WORK INSTRUCTIONS:
Exactly as written, copy the lines of the data below from the first through the one containing "# Sanity (planner, stub-ideation".
[Start of Attachment]
import Summits.ABC.ABC.Theorems.CuspFieldPencilGoldenCuspShadow
import Summits.ABC.ABC.Theorems.CuspFieldPencilFiveTorsionDictionary
import Summits.ABC.ABC.Theorems.CuspFieldPencilFiveTorsionPayoff
import HarnessLib

/-!
# Sanity (planner, stub-ideation k3 g8 — NOT a proposal): the route TARGET closes by composition

Once `goldenCuspShadow_proof` (landed p832548) is in the tree, the target item stmt-ABC-26025
`CuspFieldPencil.FiveTorsionClassEpsShape` is the modus-ponens composite of three landed theorems.
A prover lands this file as `Summits/ABC/ABC/Theorems/CuspFieldPencilFiveTorsionClassEpsShape.lean`.
-/

namespace Summit.ABC.ABC.Theorems

/-- **Target stmt-ABC-26025 `CuspFieldPencil.FiveTorsionClassEpsShape`** (class ε-shape, exponent 1/2,
on the rational-5-torsion class 𝒯₅): payoff ∘ (golden cusp shadow, dictionary). [folklore] -/
theorem fiveTorsionClassEpsShape_proof :
    Summit.ABC.ABC.Theses.CuspFieldPencil.FiveTorsionClassEpsShape :=
  fiveTorsionPayoff_proof goldenCuspShadow_proof fiveTorsionDictionary_proof

end Summit.ABC.ABC.Theorems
[End of Attachment]
RESULT:
import Summits.ABC.ABC.Theorems.CuspFieldPencilGoldenCuspShadow
import Summits.ABC.ABC.Theorems.CuspFieldPencilFiveTorsionDictionary
import Summits.ABC.ABC.Theorems.CuspFieldPencilFiveTorsionPayoff
import HarnessLib

/-!
# Sanity (planner, stub-ideation k3 g8 — NOT a proposal): the route TARGET closes by composition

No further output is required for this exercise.